Mask Selection Module
The mask selection module consists of a mask-text fusion module and two selection heads: an IoU head and an IoP head (Figure 2).
Figure 2: Model Structure of our LLM-Seg.
The fusion module, similar to SAM's mask decoder, utilizes self-attention and cross-attention mechanisms to align mask embeddings and the <SEG> token. The IoU head selects the mask proposal with the highest IoU with the ground truth by computing the similarity between mask embeddings and the <SEG> token, using a temperature factor τ for normalization and KL-Divergence for supervision. The IoP head selects multiple masks based on the Intersection over Prediction (IoP), regressing mask embeddings to their corresponding IoP values using a weighted L2 loss to address class imbalance.
Figure 3: Diagram of the fusion module and two selection heads.
Training Details
The mask selection modules are fully updated during training, while LLaVA-7B is fine-tuned using LoRA, and SAM and DINOv2 are frozen. The training loss combines losses from the IoU and IoP selection heads.
LLM-Seg40K Dataset
The paper addresses the scarcity of datasets for reasoning segmentation by introducing LLM-Seg40K, a large-scale dataset generated using ChatGPT-4. The dataset comprises images paired with questions requiring basic knowledge and reasoning for correct target identification.
Data Generation Pipeline
The data generation pipeline reuses existing image segmentation data from LVIS and EgoObjects. Images from LVIS are sampled based on category complexity, while images from EgoObjects are sampled with more than two categories. SAM is applied to convert bounding box annotations to binary segmentation masks. The LLaVA-v1.5-13B model generates image descriptions, which are then fed into ChatGPT-4 to generate high-quality questions for reasoning segmentation using a carefully designed prompt template and in-context learning (Figure 4).
Experimental Results
The LLM-Seg model was evaluated on the ReasonSeg validation split, using cumulative IoU (cIoU) and generalized IoU (gIoU) as metrics. The paper also introduces normalized cIoU (ncIoU). The LLM-Seg model demonstrates competitive results compared to LISA, achieving higher gIoU scores under various training settings. Ablation studies validate the effectiveness of different modules and mask selection strategies. Specifically, DINOv2 consistently outperformed SAM and CLIP as the vision backbone for generating mask embeddings.
Figure 5: Visual comparison of LLM-Seg with the SOTA methods.
LLM-Seg40K Benchmark
The LLM-Seg40K dataset was used to benchmark the performance of different methods, including GRES, LISA, and LLM-Seg.
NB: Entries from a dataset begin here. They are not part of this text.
import Mathlib.Analysis.SpecialFunctions.Log.Deriv
import Mathlib.Analysis.SpecialFunctions.Pow.Real
import Mathlib.Analysis.SpecialFunctions.Sqrt
import Mathlib.Analysis.InnerProductSpace.Calculus
import Literature.Topology.FourManifolds.CollarUniquenessBall
import Literature.Topology.FourManifolds.Cobordism
import HarnessLib

/-!
# Compactly supported flat collars of the half space extend to diffeomorphisms

Let `μ` be a *supported flat collar* of the boundary hyperplane `{w 0 = 0}` of the closed half
space `ℝᵏ⁺¹₊ = {w | 0 ≤ w 0}` (`Literature.Topology.FourManifolds.FlatCollar.IsSupportedFlatCollar`): a map `C^∞` on a slab
`{0 ≤ w 0 < η}`, fixing the hyperplane pointwise, carrying the open slab into the open half
space, equal to the identity wherever `‖tail w‖ ≥ R₁`, and admitting a two-sided `C^∞` local
inverse near the slab. The main result `Literature.Topology.FourManifolds.FlatCollar.IsSupportedFlatCollar.exists_diffeomorph`
produces a diffeomorphism `Θ` of `ℝᵏ⁺¹₊` (model with boundary `𝓡∂ (k + 1)`) with `Θ = μ` on a
thinner slab `{w 0 ≤ η₁}`, `Θ = id` on `{η₂ ≤ w 0}` and wherever `‖tail w‖ ≥ R₁`, fixing the
hyperplane pointwise. This is the compactly supported, relative form of the uniqueness of collars
(Hirsch, *Differential Topology*, Ch. 8, Thm. 1.8 and the remark on collars following it;
Munkres, *Elementary Differential Topology*, §6) used to make gluing witnesses adapted to a pair
of half-discs (`Literature.Topology.FourManifolds.exists_seamAdaptedWitnesses`, `CorkDecompositionSplittingProof.lean`).

## Strategy

No new hard analysis is done here: the estimates live in the tree's
`Literature.Topology.FourManifolds.CollarUniquenessBall` (inner collars of the unit sphere,
spliced with the identity along a logarithmically slow radial cutoff). We transplant:

* §1–§2 The diffeomorphism `toBall : ℝᵏ⁺¹ → {y | 0 < y 0}`, `w ↦ e^{-w 0} (1, tail w)/√(1 + ‖tail w‖²)`
  (inverse `fromBall y = (-log ‖y‖, tail y / y 0)`), carrying the closed half space onto the
  punctured closed unit ball within the open cone `{0 < y 0}`, the hyperplane onto the open upper
  hemisphere, and the depth `w 0` to the logarithmic depth `-log ‖y‖`.
* §3 Supported flat collars; the transplant `θ = toBall ∘ μ ∘ fromBall` (identity off the cone)
  is an inner collar of the unit sphere (`isInnerCollar_transplant`; off the cone and near the
  equator the tangential size after `fromBall` is large, so `θ = id` there), and the tree's splice
  `Literature.Topology.FourManifolds.IsInnerCollar.splice` is a bijection of the closed unit ball, `C^∞` with `C^∞` inverse up
  to the sphere in the within sense (`contDiffOn_splice_closedBall`,
  `contDiffOn_spliceInv_closedBall`).
* §4 Conjugating back, `halfSplice = fromBall ∘ splice ∘ toBall` is a within-`C^∞` bijection of
  the closed half space equal to `μ` near the hyperplane and to the identity deep inside and far
  out.
* §5 Within-`C^∞` coordinate self-maps of `{0 ≤ w 0}` induce `C^∞` maps of
  `EuclideanHalfSpace (k + 1)` (`contMDiff_halfSpaceMk`, `halfSpaceDiffeomorph`).
* §6 The main result.

## References

* M. W. Hirsch, *Differential Topology*, GTM 33, Springer (1976), Ch. 8, Thm. 1.8; §4.6.
* J. R. Munkres, *Elementary Differential Topology*, Princeton (1966), §6.
-/

open scoped Topology ContDiff Manifold
open Set Function Metric Filter Real
import Literature.Analysis.Fourier.HilbertTransformLineInvPowSpan
import Literature.Analysis.Fourier.HilbertTransformLineSplit
import Summits.NavierStokesRegularity.OSWSelfSimilar.SheetRCayleySubstitution
import Mathlib.Analysis.Complex.Trigonometric
import HarnessLib

/-!
# SHEET-ℝ frame, item (E2): `H e_n = −(1 + cos θ)·cos nθ`, `H[(1 + cos θ)cos nθ] = e_n`, `𝒰e_n = −(L/n)·sin nθ`

HONEST FRAMING (cell ns-blowup GROUP B / zone Z3, case Z3-SR-CERT; 1-D MODEL certificate frame; not Euler/NS).

The certificate frame of the ℝ point (cert-1 `SHEET-R-PRICE-impl1.md` §1) uses, in the Cayley variable `ξ = L tan(θ/2)`
(`θ = θ(ξ) = 2·arctan(ξ/L)`, `L > 0`), the frame functions `e_n(ξ) = (1 + cos θ)·sin nθ` and the EXACT action of the line Hilbert
transform `H` (`Literature.Analysis.Fourier.hilbertTransform`, convention `H cos = sin`) on them:

  **(E2)  `H e_n = −(1 + cos θ)·cos nθ`,  `𝒰e_n := ∫₀^ξ H e_n = −(L/n)·sin nθ`  (`n ≥ 1`).**

This file is the kernel form of (E2). Mechanism (selfsim g7 DESIGN NOTE, STATUS 2026-08-26 15:22Z): with `w = L − iξ`,
`e^{iθ} = (L + iξ)/(L − iξ)` and `1 + cos θ = 2L²/((L + iξ)(L − iξ))`, so

  `(1 + cos θ)·e^{inθ} = 2L²(L + iξ)^{n−1} w^{−(n+1)} = ∑_{j<n} 2L²·C(n−1,j)(2L)^j(−1)^{n−1−j} · w^{−(j+2)}`,

a finite REAL combination of `w^{-2}, …, w^{-(n+1)}`; on that span `H(Re F) = Im F`, `H(Im F) = −Re F`
(`Literature.Analysis.Fourier.hilbertTransform_cayleySum`, from `hilbertTransform_cayleyInvPow`: the functions `w^{-k}` are upper-half-plane
boundary values, King 2009 App. 1 Table 1.2 (2.2)). Taking imaginary / real parts gives (E2) and its cosine companion; the `n = 0`
companion `H[1 + cos θ] = sin θ` (Poisson pair) shows the cosine clause genuinely needs `n ≥ 1`. The velocity clause and the
`lineHilbert`/`lineVelocity` spellings of the gCLM files then follow from cert-5's substitution file `SheetRCayleySubstitution`
(§4 smoothness/integrability of `e_n`, §5 `∫₀^x (1 + cos θ)cos nθ = (L/n) sin nθ`). Pure calculus about explicit functions; no
definition, no named fact, nothing asserted about any profile. MODEL frame bookkeeping only.
-/

noncomputable section

namespace Summit.NavierStokesRegularity.OSWSelfSimilar
namespace SheetRCayleyHilbert

open _root_.MeasureTheory _root_.Set _root_.Filter _root_.Complex Literature.Analysis.Fourier
open scoped Real Topology

/-! ### §1 The Cayley frame in rational form -/

/-- In the Cayley variable `θ = 2·arctan(ξ/L)`: **`e^{iθ} = (L + iξ)/(L − iξ)`** (`L > 0`). [folklore] -/
theorem cexp_cayleyAngle_mul_I {L : ℝ} (hL : 0 < L) (ξ : ℝ) :
    Complex.exp (((2 * Real.arctan (ξ / L) : ℝ) : ℂ) * I) = ((L : ℂ) + I * ξ) / ((L : ℂ) - I * ξ) := by
  have hw := cayleyDen_ne_zero hL ξ
  have hL0 : L ≠ 0 := hL.ne'
  have h2 : L ^ 2 + ξ ^ 2 ≠ 0 := by positivity
  rw [eq_div_iff hw, Complex.exp_mul_I, ← Complex.ofReal_cos, ← Complex.ofReal_sin,
    SheetRCayleySubstitution.cos_cayleyAngle hL0, SheetRCayleySubstitution.sin_cayleyAngle hL0]
  apply Complex.ext
  · simp only [Complex.mul_re, Complex.add_re, Complex.add_im, Complex.mul_im, Complex.sub_re, Complex.sub_im,
      Complex.ofReal_re, Complex.ofReal_im, Complex.I_re, Complex.I_im, zero_mul, mul_zero, sub_zero, add_zero,
      mul_one, zero_sub, zero_add, one_mul]
    field_simp
    ring
  · simp only [Complex.mul_re, Complex.add_re, Complex.add_im, Complex.mul_im, Complex.sub_re, Complex.sub_im,
      Complex.ofReal_re, Complex.ofReal_im, Complex.I_re, Complex.I_im, zero_mul, mul_zero, sub_zero, add_zero,
      mul_one, zero_sub, zero_add, one_mul]
    field_simp
    ring

/-- `(L + iξ)(L − iξ) = L² + ξ²`. [folklore] -/
theorem cayleyDen_conj_mul (L ξ : ℝ) : ((L : ℂ) + I * ξ) * ((L : ℂ) - I * ξ) = ((L ^ 2 + ξ ^ 2 : ℝ) : ℂ) := by
  push_cast
  ring_nf
  rw [Complex.I_sq]
  ring

/-- **The Cayley frame in rational form**: for `θ = 2·arctan(ξ/L)` and `n = m + 1 ≥ 1`,
`(1 + cos θ)·e^{inθ} = 2L²·(L + iξ)^m·(L − iξ)^{−(m+2)}`. [folklore] -/
theorem frame_cexp_eq_rational {L : ℝ} (hL : 0 < L) (m : ℕ) (ξ : ℝ) :
    ((1 + Real.cos (2 * Real.arctan (ξ / L)) : ℝ) : ℂ) *
        Complex.exp (((((m + 1 : ℕ) : ℝ) * (2 * Real.arctan (ξ / L)) : ℝ) : ℂ) * I)
      = 2 * (L : ℂ) ^ 2 * ((L : ℂ) + I * ξ) ^ m * (((L : ℂ) - I * ξ) ^ (m + 2))⁻¹ := by
  have hw := cayleyDen_ne_zero hL ξ
  have hw' : (L : ℂ) + I * ξ ≠ 0 := by
    intro h
    have := congrArg Complex.re h
    simp at this
    exact hL.ne' this
  have hexp : Complex.exp (((((m + 1 : ℕ) : ℝ) * (2 * Real.arctan (ξ / L)) : ℝ) : ℂ) * I)
      = (((L : ℂ) + I * ξ) / ((L : ℂ) - I * ξ)) ^ (m + 1) := by
    rw [← cexp_cayleyAngle_mul_I hL, ← Complex.exp_nat_mul]
    push_cast
    ring_nf
  have hcos : (((1 + Real.cos (2 * Real.arctan (ξ / L)) : ℝ) : ℂ)) =
      2 * (L : ℂ) ^ 2 / (((L : ℂ) + I * ξ) * ((L : ℂ) - I * ξ)) := by
    rw [SheetRCayleySubstitution.one_add_cos_cayleyAngle hL.ne', cayleyDen_conj_mul]
    push_cast
    rfl
  rw [hexp, hcos, div_pow, div_mul_div_comm, eq_mul_inv_iff_mul_eq₀ (pow_ne_zero _ hw), div_mul_eq_mul_div,
    div_eq_iff (mul_ne_zero (mul_ne_zero hw' hw) (pow_ne_zero _ hw))]
  ring

/-- **Binomial expansion into the `L¹` span**: with `w = L − iξ` and `L + iξ = 2L − w`,
`2L²(L + iξ)^m w^{−(m+2)} = ∑_{j ≤ m} 2L²·C(m,j)·(2L)^j·(−1)^{m−j} · w^{−(j+2)}` — a finite REAL combination of `w^{-2}, …, w^{-(m+2)}`.
[folklore] -/
theorem frame_rational_eq_sum {L : ℝ} (hL : 0 < L) (m : ℕ) (ξ : ℝ) :
    2 * (L : ℂ) ^ 2 * ((L : ℂ) + I * ξ) ^ m * (((L : ℂ) - I * ξ) ^ (m + 2))⁻¹ =
      ∑ j ∈ Finset.range (m + 1),
        ((2 * L ^ 2 * (m.choose j : ℝ) * (2 * L) ^ j * (-1) ^ (m - j) : ℝ) : ℂ) *
          (((L : ℂ) - I * ξ) ^ (j + 2))⁻¹ := by
  have hw := cayleyDen_ne_zero hL ξ
  have ha : (L : ℂ) + I * ξ = 2 * L + -((L : ℂ) - I * ξ) := by ring
  rw [ha, add_pow, Finset.mul_sum, Finset.sum_mul]
  refine Finset.sum_congr rfl fun j hj => ?_
  have hj' : j ≤ m := Nat.lt_succ_iff.mp (Finset.mem_range.mp hj)
  rw [neg_pow, show m + 2 = (m - j) + (j + 2) by omega, pow_add]
  push_cast
  field_simp

/-- The companion function `(1 + cos θ)·cos nθ` (`n = m + 1`) is the REAL part of the rational sum. [folklore] -/
theorem coframe_eq_re {L : ℝ} (hL : 0 < L) (m : ℕ) (ξ : ℝ) :
    (1 + Real.cos (2 * Real.arctan (ξ / L))) * Real.cos (((m + 1 : ℕ) : ℝ) * (2 * Real.arctan (ξ / L))) =
      (∑ j ∈ Finset.range (m + 1),
        ((2 * L ^ 2 * (m.choose j : ℝ) * (2 * L) ^ j * (-1) ^ (m - j) : ℝ) : ℂ) *
          (((L : ℂ) - I * ξ) ^ (j + 2))⁻¹).re := by
  rw [← frame_rational_eq_sum hL, ← frame_cexp_eq_rational hL, Complex.re_ofReal_mul, Complex.exp_ofReal_mul_I_re]

/-- The frame function `e_n = (1 + cos θ)·sin nθ` (`n = m + 1`) is the IMAGINARY part of the rational sum. [folklore] -/
theorem frame_eq_im {L : ℝ} (hL : 0 < L) (m : ℕ) (ξ : ℝ) :
    (1 + Real.cos (2 * Real.arctan (ξ / L))) * Real.sin (((m + 1 : ℕ) : ℝ) * (2 * Real.arctan (ξ / L))) =
      (∑ j ∈ Finset.range (m + 1),
        ((2 * L ^ 2 * (m.choose j : ℝ) * (2 * L) ^ j * (-1) ^ (m - j) : ℝ) : ℂ) *
          (((L : ℂ) - I * ξ) ^ (j + 2))⁻¹).im := by
  rw [← frame_rational_eq_sum hL, ← frame_cexp_eq_rational hL, Complex.im_ofReal_mul, Complex.exp_ofReal_mul_I_im]

/-! ### §2 (E2): the Hilbert transform of the frame -/

/-- **(E2), sine frame: `H[(1 + cos θ) sin nθ] = −(1 + cos θ) cos nθ`** for every `n ≥ 1` (`θ = 2·arctan(ξ/L)`, `L > 0`,
`H = hilbertTransform` in the variable `ξ`, convention `H cos = sin`): the exact, secular-term-free action of `H` on the frame
`e_n` of PRICE-impl1 §1 (E2). [folklore] -/
theorem hilbertTransform_frame {L : ℝ} (hL : 0 < L) {n : ℕ} (hn : n ≠ 0) (x : ℝ) :
    hilbertTransform (fun ξ : ℝ =>
        (1 + Real.cos (2 * Real.arctan (ξ / L))) * Real.sin (n * (2 * Real.arctan (ξ / L)))) x =
      -((1 + Real.cos (2 * Real.arctan (x / L))) * Real.cos (n * (2 * Real.arctan (x / L)))) := by
  obtain ⟨m, rfl⟩ : ∃ m, n = m + 1 := ⟨n - 1, by omega⟩
  have e : (fun ξ : ℝ => (1 + Real.cos (2 * Real.arctan (ξ / L))) *
      Real.sin (((m + 1 : ℕ) : ℝ) * (2 * Real.arctan (ξ / L)))) = fun ξ : ℝ =>
      (∑ j ∈ Finset.range (m + 1),
        ((2 * L ^ 2 * (m.choose j : ℝ) * (2 * L) ^ j * (-1) ^ (m - j) : ℝ) : ℂ) *
          (((L : ℂ) - I * ξ) ^ (j + 2))⁻¹).im := by
    funext ξ; exact frame_eq_im hL m ξ
  have h : hilbertTransform (fun ξ : ℝ => (∑ j ∈ Finset.range (m + 1),
        ((2 * L ^ 2 * (m.choose j : ℝ) * (2 * L) ^ j * (-1) ^ (m - j) : ℝ) : ℂ) *
          (((L : ℂ) - I * ξ) ^ (j + 2))⁻¹).im) x = -(∑ j ∈ Finset.range (m + 1),
        ((2 * L ^ 2 * (m.choose j : ℝ) * (2 * L) ^ j * (-1) ^ (m - j) : ℝ) : ℂ) *
          (((L : ℂ) - I * x) ^ (j + 2))⁻¹).re :=
    (hilbertTransform_cayleySum hL (fun j => 2 * L ^ 2 * (m.choose j : ℝ) * (2 * L) ^ j * (-1) ^ (m - j))
      (m + 1) x).2
  rw [e, h, ← coframe_eq_re hL]

/-- **(E2), cosine companion: `H[(1 + cos θ) cos nθ] = (1 + cos θ) sin nθ = e_n`** for every `n ≥ 1` (`θ = 2·arctan(ξ/L)`,
`L > 0`). For `n = 0` this FAILS: `H[1 + cos θ] = sin θ ≠ 0` (`hilbertTransform_one_add_cos_cayleyAngle`). [folklore] -/
theorem hilbertTransform_coframe {L : ℝ} (hL : 0 < L) {n : ℕ} (hn : n ≠ 0) (x : ℝ) :
    hilbertTransform (fun ξ : ℝ =>
        (1 + Real.cos (2 * Real.arctan (ξ / L))) * Real.cos (n * (2 * Real.arctan (ξ / L)))) x =
      (1 + Real.cos (2 * Real.arctan (x / L))) * Real.sin (n * (2 * Real.arctan (x / L))) := by
  obtain ⟨m, rfl⟩ : ∃ m, n = m + 1 := ⟨n - 1, by omega⟩
  have e : (fun ξ : ℝ => (1 + Real.cos (2 * Real.arctan (ξ / L))) *
      Real.cos (((m + 1 : ℕ) : ℝ) * (2 * Real.arctan (ξ / L)))) = fun ξ : ℝ =>
      (∑ j ∈ Finset.range (m + 1),
        ((2 * L ^ 2 * (m.choose j : ℝ) * (2 * L) ^ j * (-1) ^ (m - j) : ℝ) : ℂ) *
          (((L : ℂ) - I * ξ) ^ (j + 2))⁻¹).re := by
    funext ξ; exact coframe_eq_re hL m ξ
  have h : hilbertTransform (fun ξ : ℝ => (∑ j ∈ Finset.range (m + 1),
        ((2 * L ^ 2 * (m.choose j : ℝ) * (2 * L) ^ j * (-1) ^ (m - j) : ℝ) : ℂ) *
          (((L : ℂ) - I * ξ) ^ (j + 2))⁻¹).re) x = (∑ j ∈ Finset.range (m + 1),
        ((2 * L ^ 2 * (m.choose j : ℝ) * (2 * L) ^ j * (-1) ^ (m - j) : ℝ) : ℂ) *
          (((L : ℂ) - I * x) ^ (j + 2))⁻¹).im :=
    (hilbertTransform_cayleySum hL (fun j => 2 * L ^ 2 * (m.choose j : ℝ) * (2 * L) ^ j * (-1) ^ (m - j))
      (m + 1) x).1
  rw [e, h, ← frame_eq_im hL]

/-- The `n = 0` companion for completeness: **`H[1 + cos θ] = sin θ`** (`θ = 2·arctan(ξ/L)`), i.e. the Poisson pair
`H[2L²/(L² + ξ²)] = 2Lξ/(L² + ξ²)` — so the cosine clause of (E2) is sharp in `n ≥ 1`. [folklore] -/
theorem hilbertTransform_one_add_cos_cayleyAngle {L : ℝ} (hL : 0 < L) (x : ℝ) :
    hilbertTransform (fun ξ : ℝ => 1 + Real.cos (2 * Real.arctan (ξ / L))) x = Real.sin (2 * Real.arctan (x / L)) := by
  have e : (fun ξ : ℝ => 1 + Real.cos (2 * Real.arctan (ξ / L))) = fun ξ => 2 * L * (L / (L ^ 2 + ξ ^ 2)) := by
    funext ξ
    rw [SheetRCayleySubstitution.one_add_cos_cayleyAngle hL.ne']
    have : L ^ 2 + ξ ^ 2 ≠ 0 := by positivity
    field_simp
  rw [e, hilbertTransform_const_mul, hilbertTransform_poissonKernel hL, SheetRCayleySubstitution.sin_cayleyAngle hL.ne']
  have h1 : L ^ 2 + x ^ 2 ≠ 0 := by positivity
  field_simp

/-! ### §3 (E2), velocity clause, and the split-form spellings `lineHilbert` / `lineVelocity` -/

/-- **(E2), velocity clause: `𝒰e_n(ξ) = ∫₀^ξ H e_n = −(L/n)·sin nθ(ξ)`** (`n ≥ 1`, `L > 0`): (E2) plus cert-5's primitive
`∫₀^ξ (1 + cos θ)cos nθ = (L/n) sin nθ` (`SheetRCayleySubstitution.integral_one_add_cos_mul_cos_cayleyAngle`). [folklore] -/
theorem integral_hilbertTransform_frame {L : ℝ} (hL : 0 < L) {n : ℕ} (hn : n ≠ 0) (ξ : ℝ) :
    ∫ s in (0 : ℝ)..ξ, hilbertTransform (fun y : ℝ =>
        (1 + Real.cos (2 * Real.arctan (y / L))) * Real.sin (n * (2 * Real.arctan (y / L)))) s =
      -(L / n) * Real.sin (n * (2 * Real.arctan (ξ / L))) := by
  simp only [hilbertTransform_frame hL hn]
  rw [intervalIntegral.integral_neg, SheetRCayleySubstitution.integral_one_add_cos_mul_cos_cayleyAngle hL.ne' hn]
  ring

/-- On the frame functions (which are `C¹ ∩ L¹`, cert-5 §4) the split-form operator `lineHilbert` of the gCLM files agrees with
`hilbertTransform`. [folklore] -/
theorem lineHilbert_frame_eq_hilbertTransform {L : ℝ} (hL : 0 < L) (n : ℕ) :
    Literature.Analysis.FluidPDE.lineHilbert (fun ξ : ℝ =>
        (1 + Real.cos (2 * Real.arctan (ξ / L))) * Real.sin (n * (2 * Real.arctan (ξ / L)))) =
      hilbertTransform (fun ξ : ℝ =>
        (1 + Real.cos (2 * Real.arctan (ξ / L))) * Real.sin (n * (2 * Real.arctan (ξ / L)))) :=
  lineHilbert_eq_hilbertTransform_of_contDiff (SheetRCayleySubstitution.contDiff_frame L n)
    (SheetRCayleySubstitution.integrable_frame hL n)

/-- (E2) for `lineHilbert`: `lineHilbert e_n = −(1 + cos θ) cos nθ` (`n ≥ 1`). [folklore] -/
theorem lineHilbert_frame {L : ℝ} (hL : 0 < L) {n : ℕ} (hn : n ≠ 0) (x : ℝ) :
    Literature.Analysis.FluidPDE.lineHilbert (fun ξ : ℝ =>
        (1 + Real.cos (2 * Real.arctan (ξ / L))) * Real.sin (n * (2 * Real.arctan (ξ / L)))) x =
      -((1 + Real.cos (2 * Real.arctan (x / L))) * Real.cos (n * (2 * Real.arctan (x / L)))) := by
  rw [lineHilbert_frame_eq_hilbertTransform hL n]
  exact hilbertTransform_frame hL hn x

/-- (E2), velocity clause, for the gCLM velocity `lineVelocity e_n = ∫₀^ξ lineHilbert e_n`: **`lineVelocity e_n = −(L/n)·sin nθ`**
(`n ≥ 1`). [folklore] -/
theorem lineVelocity_frame {L : ℝ} (hL : 0 < L) {n : ℕ} (hn : n ≠ 0) (ξ : ℝ) :
    Literature.Analysis.FluidPDE.lineVelocity (fun y : ℝ =>
        (1 + Real.cos (2 * Real.arctan (y / L))) * Real.sin (n * (2 * Real.arctan (y / L)))) ξ =
      -(L / n) * Real.sin (n * (2 * Real.arctan (ξ / L))) := by
  rw [Literature.Analysis.FluidPDE.lineVelocity_def, lineHilbert_frame_eq_hilbertTransform hL n]
  exact integral_hilbertTransform_frame hL hn ξ

end SheetRCayleyHilbert
end Summit.NavierStokesRegularity.OSWSelfSimilar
LLM-Seg achieves SOTA performance under the fully-supervised setting, demonstrating the effectiveness of the proposed data generation pipeline.
Figure 6: Visual comparison on LLM-Seg40K validation split.
Conclusion
The paper presents LLM-Seg, a two-stage method for reasoning segmentation that decouples reasoning and segmentation. The introduction of the LLM-Seg40K dataset addresses the need for large-scale datasets in this field. The experimental results demonstrate the competitive performance of LLM-Seg and the effectiveness of the proposed data generation pipeline. One limitation of LLM-Seg is the false positive during mask selection.